Scan the listing below for the word "triangular" and copy every line that has it.

• • • •

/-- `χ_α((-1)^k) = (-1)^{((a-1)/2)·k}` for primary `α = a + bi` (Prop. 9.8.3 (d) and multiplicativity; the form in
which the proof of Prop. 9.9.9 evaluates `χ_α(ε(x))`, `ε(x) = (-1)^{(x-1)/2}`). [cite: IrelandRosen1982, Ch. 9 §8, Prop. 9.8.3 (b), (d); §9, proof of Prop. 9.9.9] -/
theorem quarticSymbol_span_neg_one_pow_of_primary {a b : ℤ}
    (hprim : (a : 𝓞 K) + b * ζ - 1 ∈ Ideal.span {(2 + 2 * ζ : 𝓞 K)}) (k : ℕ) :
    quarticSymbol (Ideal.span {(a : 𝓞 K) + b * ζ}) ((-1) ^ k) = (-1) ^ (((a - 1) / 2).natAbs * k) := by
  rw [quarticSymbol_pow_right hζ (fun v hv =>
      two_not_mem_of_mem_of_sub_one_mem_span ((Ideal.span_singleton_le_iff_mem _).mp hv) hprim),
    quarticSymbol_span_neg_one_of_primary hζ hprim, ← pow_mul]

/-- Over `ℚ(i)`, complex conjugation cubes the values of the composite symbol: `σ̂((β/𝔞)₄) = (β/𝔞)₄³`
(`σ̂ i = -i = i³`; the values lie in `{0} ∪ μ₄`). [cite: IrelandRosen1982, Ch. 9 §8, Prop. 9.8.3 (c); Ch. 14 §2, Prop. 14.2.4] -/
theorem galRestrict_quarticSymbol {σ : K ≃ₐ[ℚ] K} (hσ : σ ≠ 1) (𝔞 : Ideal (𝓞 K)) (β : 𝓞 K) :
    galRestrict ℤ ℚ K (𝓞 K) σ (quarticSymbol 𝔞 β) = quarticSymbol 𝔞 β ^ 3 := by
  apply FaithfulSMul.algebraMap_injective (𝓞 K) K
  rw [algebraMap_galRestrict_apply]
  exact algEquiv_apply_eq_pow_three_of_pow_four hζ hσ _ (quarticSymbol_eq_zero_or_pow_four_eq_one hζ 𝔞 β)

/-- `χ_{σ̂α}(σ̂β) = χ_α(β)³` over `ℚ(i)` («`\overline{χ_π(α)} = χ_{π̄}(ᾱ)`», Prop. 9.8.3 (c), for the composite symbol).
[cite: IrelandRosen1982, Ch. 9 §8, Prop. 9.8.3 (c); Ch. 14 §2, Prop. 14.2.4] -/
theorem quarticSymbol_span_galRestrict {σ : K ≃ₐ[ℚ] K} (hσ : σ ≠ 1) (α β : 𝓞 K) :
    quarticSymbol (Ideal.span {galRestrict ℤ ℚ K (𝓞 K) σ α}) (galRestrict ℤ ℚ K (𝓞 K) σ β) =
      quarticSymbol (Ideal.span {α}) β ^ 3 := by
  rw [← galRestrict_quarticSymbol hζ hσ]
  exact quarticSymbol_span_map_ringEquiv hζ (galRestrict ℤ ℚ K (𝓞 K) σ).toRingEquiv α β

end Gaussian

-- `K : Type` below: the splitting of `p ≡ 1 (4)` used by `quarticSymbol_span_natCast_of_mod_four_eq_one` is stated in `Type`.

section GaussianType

• • • •

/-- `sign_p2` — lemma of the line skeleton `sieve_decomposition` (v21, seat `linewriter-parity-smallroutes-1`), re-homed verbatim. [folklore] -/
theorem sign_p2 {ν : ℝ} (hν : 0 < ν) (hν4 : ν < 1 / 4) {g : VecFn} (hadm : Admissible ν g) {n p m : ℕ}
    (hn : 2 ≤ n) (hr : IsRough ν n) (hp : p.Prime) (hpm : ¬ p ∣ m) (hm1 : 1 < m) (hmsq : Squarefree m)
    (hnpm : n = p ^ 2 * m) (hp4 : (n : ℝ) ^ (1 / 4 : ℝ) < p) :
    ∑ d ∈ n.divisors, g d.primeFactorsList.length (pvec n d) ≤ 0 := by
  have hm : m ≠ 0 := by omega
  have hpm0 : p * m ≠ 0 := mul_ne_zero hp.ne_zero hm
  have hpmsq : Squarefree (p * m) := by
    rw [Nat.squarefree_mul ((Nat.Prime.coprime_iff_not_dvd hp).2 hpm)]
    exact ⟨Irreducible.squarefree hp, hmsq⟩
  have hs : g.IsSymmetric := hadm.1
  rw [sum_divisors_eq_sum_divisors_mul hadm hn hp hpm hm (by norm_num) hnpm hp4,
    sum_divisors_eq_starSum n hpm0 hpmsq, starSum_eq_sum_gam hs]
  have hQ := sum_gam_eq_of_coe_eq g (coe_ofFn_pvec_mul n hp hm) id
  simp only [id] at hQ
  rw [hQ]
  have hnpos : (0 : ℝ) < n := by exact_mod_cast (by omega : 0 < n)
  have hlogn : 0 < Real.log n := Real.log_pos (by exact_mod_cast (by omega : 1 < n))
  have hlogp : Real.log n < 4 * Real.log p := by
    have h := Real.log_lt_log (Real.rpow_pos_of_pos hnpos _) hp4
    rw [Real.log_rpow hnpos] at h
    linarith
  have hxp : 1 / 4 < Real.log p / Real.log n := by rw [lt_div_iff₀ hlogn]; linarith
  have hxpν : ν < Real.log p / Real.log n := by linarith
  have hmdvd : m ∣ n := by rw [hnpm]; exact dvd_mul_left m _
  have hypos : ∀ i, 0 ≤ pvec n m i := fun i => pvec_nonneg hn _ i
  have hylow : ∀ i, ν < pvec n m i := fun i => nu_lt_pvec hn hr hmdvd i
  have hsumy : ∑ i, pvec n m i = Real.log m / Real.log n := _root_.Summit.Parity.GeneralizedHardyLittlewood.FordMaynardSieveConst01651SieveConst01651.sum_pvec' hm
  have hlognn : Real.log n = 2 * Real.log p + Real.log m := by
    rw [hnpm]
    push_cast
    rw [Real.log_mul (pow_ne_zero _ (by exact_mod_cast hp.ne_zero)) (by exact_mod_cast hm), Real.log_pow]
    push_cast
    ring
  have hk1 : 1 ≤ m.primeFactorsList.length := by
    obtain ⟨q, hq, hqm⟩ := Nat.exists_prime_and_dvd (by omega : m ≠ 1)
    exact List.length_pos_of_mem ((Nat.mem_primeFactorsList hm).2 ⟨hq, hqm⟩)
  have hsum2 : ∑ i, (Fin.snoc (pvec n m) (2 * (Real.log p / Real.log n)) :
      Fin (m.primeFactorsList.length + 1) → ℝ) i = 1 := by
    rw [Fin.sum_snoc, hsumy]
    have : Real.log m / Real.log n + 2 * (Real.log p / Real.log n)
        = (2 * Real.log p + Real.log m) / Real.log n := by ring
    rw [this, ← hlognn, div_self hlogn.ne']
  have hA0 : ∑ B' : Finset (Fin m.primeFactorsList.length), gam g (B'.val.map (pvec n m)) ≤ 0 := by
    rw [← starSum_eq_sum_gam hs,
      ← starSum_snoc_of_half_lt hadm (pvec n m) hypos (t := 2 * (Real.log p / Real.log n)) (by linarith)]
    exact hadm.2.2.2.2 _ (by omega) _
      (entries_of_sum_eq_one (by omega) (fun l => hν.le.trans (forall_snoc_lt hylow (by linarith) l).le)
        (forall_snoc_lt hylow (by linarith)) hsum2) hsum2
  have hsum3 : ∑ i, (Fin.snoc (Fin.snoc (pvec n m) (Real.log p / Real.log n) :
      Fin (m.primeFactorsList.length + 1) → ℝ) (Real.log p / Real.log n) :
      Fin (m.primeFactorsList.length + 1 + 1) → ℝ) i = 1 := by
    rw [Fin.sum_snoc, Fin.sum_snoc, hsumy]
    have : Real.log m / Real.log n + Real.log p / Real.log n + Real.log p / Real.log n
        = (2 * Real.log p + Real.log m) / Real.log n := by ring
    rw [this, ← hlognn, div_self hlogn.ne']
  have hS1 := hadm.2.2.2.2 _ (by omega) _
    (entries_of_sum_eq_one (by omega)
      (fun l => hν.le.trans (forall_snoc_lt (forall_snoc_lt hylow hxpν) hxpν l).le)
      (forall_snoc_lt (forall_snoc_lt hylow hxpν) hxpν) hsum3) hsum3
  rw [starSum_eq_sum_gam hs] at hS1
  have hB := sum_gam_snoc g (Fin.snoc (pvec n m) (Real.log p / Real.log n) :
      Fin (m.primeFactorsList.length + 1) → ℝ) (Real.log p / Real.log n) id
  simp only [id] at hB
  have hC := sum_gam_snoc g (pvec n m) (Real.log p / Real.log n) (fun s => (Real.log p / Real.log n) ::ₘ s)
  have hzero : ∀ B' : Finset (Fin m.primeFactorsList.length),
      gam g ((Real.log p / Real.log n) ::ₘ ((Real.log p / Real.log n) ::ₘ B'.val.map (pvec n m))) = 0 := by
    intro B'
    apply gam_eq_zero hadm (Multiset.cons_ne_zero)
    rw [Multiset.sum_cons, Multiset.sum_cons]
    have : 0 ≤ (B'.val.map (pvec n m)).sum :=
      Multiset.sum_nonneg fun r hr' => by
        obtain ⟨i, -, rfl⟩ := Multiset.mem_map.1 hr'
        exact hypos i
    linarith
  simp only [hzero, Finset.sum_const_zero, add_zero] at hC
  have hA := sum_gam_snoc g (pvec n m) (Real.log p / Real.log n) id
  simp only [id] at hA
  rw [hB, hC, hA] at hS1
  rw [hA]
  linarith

• • • •

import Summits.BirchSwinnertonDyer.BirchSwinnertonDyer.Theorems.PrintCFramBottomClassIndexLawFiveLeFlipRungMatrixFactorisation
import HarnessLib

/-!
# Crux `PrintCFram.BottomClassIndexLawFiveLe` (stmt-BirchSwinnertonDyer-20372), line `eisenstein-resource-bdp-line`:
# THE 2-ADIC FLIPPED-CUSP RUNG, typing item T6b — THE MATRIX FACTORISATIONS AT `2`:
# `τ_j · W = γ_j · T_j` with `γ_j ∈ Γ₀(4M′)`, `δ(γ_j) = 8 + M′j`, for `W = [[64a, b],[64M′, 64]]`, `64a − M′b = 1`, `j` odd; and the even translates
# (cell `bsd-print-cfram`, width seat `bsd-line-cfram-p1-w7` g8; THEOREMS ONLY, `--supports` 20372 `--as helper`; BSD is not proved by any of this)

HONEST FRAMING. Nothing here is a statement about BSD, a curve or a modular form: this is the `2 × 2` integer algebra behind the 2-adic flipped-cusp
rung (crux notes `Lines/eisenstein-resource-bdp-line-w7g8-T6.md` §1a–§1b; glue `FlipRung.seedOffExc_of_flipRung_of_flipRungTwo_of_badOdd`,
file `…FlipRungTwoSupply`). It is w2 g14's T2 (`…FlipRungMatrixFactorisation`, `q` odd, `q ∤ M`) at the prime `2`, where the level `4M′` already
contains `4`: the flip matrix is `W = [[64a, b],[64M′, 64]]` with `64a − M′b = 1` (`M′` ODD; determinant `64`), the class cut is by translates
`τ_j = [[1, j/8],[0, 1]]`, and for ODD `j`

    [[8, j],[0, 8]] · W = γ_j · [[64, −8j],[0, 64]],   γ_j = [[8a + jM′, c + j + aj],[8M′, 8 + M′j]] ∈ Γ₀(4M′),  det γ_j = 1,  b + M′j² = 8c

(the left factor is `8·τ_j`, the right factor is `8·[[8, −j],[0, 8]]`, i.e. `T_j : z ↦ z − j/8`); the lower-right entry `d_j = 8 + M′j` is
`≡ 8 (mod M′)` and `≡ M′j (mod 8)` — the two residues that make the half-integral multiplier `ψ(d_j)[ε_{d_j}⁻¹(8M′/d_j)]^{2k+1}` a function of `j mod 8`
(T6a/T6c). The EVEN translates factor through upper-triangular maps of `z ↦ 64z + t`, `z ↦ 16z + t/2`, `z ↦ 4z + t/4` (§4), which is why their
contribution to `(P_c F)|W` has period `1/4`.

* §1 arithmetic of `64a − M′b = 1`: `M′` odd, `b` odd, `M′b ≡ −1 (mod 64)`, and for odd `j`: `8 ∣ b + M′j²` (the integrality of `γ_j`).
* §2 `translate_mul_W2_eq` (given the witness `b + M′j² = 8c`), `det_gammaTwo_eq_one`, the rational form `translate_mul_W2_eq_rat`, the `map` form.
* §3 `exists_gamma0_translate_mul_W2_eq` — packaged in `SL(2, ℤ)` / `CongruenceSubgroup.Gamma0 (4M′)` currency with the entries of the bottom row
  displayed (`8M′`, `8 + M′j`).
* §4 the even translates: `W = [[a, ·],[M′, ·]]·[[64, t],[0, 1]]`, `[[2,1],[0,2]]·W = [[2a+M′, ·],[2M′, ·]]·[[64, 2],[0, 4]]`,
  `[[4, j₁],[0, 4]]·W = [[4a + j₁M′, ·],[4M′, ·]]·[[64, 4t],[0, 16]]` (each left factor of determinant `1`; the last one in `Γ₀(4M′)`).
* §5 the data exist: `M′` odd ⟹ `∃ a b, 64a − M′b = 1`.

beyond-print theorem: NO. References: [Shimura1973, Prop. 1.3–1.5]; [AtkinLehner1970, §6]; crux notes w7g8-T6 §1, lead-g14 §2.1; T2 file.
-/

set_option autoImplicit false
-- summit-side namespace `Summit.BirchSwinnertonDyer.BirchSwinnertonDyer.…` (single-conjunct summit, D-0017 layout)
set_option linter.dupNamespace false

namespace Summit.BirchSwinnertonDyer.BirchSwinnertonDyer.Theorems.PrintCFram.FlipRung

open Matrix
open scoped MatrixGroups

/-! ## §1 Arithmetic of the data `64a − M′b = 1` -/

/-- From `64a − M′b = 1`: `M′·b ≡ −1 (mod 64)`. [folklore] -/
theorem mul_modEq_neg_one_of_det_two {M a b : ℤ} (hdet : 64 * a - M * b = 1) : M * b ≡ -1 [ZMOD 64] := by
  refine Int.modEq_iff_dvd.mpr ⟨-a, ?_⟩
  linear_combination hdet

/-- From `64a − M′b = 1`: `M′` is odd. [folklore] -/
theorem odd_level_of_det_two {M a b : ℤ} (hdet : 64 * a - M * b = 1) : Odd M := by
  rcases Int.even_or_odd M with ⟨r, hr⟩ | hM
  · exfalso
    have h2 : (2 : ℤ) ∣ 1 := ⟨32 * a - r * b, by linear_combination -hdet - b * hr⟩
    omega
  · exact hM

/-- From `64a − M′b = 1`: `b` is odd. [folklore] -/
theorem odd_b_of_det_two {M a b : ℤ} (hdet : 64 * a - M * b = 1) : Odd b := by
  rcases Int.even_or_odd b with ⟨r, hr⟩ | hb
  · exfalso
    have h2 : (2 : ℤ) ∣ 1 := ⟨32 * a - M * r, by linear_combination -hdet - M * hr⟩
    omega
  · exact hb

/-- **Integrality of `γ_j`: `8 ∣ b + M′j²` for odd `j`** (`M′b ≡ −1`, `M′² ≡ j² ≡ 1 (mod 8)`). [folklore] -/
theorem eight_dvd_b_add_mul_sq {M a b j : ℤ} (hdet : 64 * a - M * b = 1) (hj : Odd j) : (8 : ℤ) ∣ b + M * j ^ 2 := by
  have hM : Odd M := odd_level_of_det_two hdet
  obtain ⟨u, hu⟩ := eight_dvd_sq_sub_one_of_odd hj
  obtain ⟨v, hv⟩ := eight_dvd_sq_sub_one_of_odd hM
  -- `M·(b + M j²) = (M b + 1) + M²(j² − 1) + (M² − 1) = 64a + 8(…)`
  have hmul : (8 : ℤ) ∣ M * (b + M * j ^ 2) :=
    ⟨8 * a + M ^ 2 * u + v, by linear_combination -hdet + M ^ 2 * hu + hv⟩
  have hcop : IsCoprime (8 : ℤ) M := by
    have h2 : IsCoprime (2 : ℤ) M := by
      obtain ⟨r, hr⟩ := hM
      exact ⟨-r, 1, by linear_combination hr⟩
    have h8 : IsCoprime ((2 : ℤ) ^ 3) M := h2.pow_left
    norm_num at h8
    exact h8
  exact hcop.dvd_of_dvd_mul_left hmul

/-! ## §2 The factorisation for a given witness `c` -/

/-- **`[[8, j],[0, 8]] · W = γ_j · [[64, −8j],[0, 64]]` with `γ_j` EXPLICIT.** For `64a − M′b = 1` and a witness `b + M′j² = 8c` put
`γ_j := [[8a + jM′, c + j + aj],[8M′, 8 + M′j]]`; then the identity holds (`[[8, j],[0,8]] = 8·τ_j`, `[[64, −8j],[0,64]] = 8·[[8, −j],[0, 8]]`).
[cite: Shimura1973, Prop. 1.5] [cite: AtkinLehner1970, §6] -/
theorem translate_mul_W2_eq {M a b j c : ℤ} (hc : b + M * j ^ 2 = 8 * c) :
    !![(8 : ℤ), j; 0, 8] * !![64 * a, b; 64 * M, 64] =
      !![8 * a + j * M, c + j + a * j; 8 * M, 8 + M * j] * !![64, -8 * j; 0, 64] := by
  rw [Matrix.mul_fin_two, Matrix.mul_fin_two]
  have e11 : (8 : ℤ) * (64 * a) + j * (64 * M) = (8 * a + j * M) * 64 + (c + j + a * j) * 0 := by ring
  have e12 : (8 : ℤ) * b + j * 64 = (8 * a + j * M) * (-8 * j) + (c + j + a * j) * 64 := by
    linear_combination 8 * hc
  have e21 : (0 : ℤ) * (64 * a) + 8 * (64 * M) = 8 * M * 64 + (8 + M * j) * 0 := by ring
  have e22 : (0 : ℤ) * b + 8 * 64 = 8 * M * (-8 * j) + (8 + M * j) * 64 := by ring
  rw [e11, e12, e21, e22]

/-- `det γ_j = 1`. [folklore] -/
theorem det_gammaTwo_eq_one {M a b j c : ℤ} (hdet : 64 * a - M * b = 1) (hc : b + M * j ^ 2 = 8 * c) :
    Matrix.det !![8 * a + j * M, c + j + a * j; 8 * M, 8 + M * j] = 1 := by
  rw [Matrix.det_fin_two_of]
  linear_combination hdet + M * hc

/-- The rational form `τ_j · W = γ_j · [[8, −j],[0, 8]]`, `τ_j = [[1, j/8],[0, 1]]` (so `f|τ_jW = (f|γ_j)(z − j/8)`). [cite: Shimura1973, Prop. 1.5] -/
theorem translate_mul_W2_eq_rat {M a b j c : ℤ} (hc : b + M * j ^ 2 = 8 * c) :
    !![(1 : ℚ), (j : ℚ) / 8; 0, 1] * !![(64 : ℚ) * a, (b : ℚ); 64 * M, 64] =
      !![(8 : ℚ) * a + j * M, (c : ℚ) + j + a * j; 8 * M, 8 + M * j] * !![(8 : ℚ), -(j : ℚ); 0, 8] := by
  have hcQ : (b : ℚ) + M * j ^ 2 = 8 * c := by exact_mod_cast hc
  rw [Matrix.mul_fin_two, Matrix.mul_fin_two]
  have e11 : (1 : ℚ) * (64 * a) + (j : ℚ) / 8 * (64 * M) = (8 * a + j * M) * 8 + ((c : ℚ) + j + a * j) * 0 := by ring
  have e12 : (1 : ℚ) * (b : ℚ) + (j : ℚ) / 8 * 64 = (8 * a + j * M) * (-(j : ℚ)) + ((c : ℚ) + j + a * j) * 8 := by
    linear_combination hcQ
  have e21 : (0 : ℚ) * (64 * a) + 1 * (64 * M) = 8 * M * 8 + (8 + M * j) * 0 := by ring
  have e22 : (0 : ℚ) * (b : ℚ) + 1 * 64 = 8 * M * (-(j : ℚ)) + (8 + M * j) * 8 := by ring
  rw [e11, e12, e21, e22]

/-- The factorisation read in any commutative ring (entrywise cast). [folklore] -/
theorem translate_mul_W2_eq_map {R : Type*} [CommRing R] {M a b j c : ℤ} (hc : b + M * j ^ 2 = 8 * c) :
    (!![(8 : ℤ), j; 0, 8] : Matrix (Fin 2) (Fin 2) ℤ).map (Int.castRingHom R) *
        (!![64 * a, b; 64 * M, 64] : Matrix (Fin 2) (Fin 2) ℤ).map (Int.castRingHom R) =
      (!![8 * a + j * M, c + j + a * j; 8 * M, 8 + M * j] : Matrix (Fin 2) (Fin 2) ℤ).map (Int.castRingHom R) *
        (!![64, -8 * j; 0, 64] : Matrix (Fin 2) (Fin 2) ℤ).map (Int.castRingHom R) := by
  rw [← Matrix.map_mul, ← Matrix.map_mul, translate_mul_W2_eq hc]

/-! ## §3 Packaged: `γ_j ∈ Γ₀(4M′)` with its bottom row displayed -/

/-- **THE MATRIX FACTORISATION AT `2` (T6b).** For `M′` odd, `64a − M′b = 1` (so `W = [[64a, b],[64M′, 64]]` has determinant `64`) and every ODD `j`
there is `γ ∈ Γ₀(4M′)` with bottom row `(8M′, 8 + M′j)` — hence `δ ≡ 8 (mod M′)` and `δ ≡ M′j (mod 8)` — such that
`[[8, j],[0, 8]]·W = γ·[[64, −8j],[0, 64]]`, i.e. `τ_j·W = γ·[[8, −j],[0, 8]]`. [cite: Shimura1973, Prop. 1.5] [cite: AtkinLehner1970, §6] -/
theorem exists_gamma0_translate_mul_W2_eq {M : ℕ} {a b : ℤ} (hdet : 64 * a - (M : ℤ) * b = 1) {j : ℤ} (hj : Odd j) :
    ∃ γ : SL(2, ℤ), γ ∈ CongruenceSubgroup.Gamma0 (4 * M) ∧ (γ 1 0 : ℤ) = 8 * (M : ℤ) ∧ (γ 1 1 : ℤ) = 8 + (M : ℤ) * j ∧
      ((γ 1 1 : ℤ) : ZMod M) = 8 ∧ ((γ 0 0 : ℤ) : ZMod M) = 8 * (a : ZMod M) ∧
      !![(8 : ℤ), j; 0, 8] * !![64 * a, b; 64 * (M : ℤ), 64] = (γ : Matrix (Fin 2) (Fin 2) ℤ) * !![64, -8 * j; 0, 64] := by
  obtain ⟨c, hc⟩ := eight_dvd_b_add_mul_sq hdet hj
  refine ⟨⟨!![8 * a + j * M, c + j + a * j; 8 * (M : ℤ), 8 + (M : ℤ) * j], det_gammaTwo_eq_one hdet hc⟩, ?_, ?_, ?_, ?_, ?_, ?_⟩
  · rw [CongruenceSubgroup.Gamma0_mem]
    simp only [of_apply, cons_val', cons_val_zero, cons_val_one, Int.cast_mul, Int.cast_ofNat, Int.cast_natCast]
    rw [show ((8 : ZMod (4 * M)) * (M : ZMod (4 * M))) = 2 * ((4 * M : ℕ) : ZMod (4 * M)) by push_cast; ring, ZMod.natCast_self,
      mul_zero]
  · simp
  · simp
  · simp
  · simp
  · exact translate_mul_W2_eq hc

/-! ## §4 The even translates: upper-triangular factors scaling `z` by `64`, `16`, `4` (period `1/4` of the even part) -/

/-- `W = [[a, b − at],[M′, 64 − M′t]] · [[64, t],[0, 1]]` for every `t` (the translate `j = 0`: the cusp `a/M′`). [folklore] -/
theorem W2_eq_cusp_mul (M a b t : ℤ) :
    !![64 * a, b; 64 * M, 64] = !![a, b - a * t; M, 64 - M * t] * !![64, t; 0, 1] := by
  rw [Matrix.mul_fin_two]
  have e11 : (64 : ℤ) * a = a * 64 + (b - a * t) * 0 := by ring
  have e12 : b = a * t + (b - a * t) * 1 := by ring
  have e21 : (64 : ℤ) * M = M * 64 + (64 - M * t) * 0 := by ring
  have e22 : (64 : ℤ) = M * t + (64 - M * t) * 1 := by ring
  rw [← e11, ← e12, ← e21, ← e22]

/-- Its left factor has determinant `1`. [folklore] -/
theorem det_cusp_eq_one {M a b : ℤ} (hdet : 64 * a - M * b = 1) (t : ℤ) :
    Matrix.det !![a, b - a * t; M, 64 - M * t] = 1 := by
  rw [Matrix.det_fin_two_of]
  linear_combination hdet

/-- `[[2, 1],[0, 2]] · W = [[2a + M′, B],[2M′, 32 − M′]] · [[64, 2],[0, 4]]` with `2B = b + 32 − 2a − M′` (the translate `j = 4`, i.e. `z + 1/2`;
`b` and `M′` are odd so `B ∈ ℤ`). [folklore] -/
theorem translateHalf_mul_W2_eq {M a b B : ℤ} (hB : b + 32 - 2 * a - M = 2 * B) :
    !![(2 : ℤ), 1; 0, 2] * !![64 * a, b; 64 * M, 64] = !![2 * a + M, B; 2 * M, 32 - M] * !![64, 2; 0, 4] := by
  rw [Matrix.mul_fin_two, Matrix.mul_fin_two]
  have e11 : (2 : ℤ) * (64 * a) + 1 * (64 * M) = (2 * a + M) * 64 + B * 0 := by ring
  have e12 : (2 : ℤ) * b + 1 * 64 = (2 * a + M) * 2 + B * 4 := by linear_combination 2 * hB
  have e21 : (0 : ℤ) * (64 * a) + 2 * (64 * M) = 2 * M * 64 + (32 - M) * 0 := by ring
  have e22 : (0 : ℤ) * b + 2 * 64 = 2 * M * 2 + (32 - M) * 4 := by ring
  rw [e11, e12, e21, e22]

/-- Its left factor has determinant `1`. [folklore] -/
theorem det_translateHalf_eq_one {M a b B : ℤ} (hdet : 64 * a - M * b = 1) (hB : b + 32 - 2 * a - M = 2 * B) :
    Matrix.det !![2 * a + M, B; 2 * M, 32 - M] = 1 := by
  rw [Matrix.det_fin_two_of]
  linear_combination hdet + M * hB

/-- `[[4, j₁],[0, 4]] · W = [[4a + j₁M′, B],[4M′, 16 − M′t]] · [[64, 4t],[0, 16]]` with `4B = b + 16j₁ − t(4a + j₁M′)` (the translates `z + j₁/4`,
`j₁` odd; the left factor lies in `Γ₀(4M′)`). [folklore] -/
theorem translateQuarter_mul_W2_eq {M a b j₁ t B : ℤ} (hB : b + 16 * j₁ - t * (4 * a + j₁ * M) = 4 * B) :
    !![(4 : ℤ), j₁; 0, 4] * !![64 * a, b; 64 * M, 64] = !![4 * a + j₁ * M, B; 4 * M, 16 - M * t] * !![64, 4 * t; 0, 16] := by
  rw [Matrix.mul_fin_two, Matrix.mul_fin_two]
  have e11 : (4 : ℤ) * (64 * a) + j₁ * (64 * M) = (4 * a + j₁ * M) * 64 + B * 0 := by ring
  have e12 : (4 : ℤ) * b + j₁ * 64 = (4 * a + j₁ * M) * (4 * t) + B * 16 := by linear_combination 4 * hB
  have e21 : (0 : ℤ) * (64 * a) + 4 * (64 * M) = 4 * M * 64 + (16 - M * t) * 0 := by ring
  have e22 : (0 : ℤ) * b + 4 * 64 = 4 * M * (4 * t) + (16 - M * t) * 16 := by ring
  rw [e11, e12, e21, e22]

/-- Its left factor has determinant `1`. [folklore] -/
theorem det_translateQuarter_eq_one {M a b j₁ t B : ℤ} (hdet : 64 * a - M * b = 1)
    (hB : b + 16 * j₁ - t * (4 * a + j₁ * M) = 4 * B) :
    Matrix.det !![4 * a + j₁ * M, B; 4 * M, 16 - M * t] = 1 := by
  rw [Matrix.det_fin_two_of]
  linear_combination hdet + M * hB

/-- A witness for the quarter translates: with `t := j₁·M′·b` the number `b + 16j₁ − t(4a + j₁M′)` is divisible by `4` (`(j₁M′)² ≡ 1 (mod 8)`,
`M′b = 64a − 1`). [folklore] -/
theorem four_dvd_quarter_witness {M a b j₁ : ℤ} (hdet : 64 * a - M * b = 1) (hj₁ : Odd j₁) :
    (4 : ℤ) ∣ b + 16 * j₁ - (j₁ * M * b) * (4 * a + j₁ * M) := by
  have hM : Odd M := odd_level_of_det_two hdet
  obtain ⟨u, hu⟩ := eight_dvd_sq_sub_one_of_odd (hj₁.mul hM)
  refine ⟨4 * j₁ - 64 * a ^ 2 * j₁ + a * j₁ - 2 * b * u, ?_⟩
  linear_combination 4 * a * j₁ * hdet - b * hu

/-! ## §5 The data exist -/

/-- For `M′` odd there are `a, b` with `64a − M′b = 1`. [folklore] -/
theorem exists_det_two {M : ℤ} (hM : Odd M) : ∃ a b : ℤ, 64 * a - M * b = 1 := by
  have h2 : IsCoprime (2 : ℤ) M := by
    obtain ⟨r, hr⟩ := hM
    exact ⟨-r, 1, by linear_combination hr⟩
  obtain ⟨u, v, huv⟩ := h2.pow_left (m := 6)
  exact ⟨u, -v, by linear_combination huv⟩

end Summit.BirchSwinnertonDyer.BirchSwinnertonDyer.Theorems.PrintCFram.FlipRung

• • • •

→ The answer
(T6a/T6c). The EVEN translates factor through upper-triangular maps of `z ↦ 64z + t`, `z ↦ 16z + t/2`, `z ↦ 4z + t/4` (§4), which is why their
/-! ## §4 The even translates: upper-triangular factors scaling `z` by `64`, `16`, `4` (period `1/4` of the even part) -/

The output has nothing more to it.